◆ **Work to complete**
For every line in the data below, check for the word "archKappa", then state how many lines have it. Answer with the number only.

◆ **Task data**
/-- **membership in `SK = 𝒮^κ(η)`** ↔ `K_∞`-eigen for `archKappa` through the model's OWN action `ρ ∘ (eV ∘ gK, 1)`
(tree `mem_cmKTypeTwist_iff`, read through the record's projections). -/
theorem wmInputCM₂_mem_SK_iff (hδ : 0 < (ι₁ (imagUnit L)).im) (τ : L →+* ℂ) (T : GL (Fin 3) ℂ)
    (hT : formCongr (starRingEnd ℂ) T (V.Hm.map τ) = Literature.Geometry.ComplexHyperbolic.BallModel.J)
    (Ψ : piSchwartzBruhat (wmInputCM₂ V S hGR hρ η hη hηc hδ τ T hT).F (wmInputCM₂ V S hGR hρ η hη hηc hδ τ T hT).ι) :
    Ψ ∈ (wmInputCM₂ V S hGR hρ η hη hηc hδ τ T hT).SK ↔
      ∀ k : ↥(UnitaryGroup.archIsotropy (L : Type) V.Hm τ T hT),
        (((wmInputCM₂ V S hGR hρ η hη hηc hδ τ T hT).ρ
            ((wmInputCM₂ V S hGR hρ η hη hηc hδ τ T hT).eV
              (archIsotropyRegime V hV τ T hT k : ↥(Adelic.adelicUnitaryGroup L V.Hm)), 1)) :
            Module.End ℂ (piSchwartzBruhat (wmInputCM₂ V S hGR hρ η hη hηc hδ τ T hT).F
              (wmInputCM₂ V S hGR hρ η hη hηc hδ τ T hT).ι)) Ψ =
          ((UnitaryGroup.archKappa (L : Type) V.Hm τ T hT k : ℂˣ) : ℂ) • Ψ :=
  mem_cmKTypeTwist_iff (L : Type) finProdFinEquiv (frameD V) (frameD_real V) (frameD_ne V) (dW S) (dW_real S) (dW_ne S) hGR η
    V.Hm (frameG V) (frame_congr V) τ T hT (UnitaryGroup.archKappa (L : Type) V.Hm τ T hT) Ψ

◆ **Task response**
3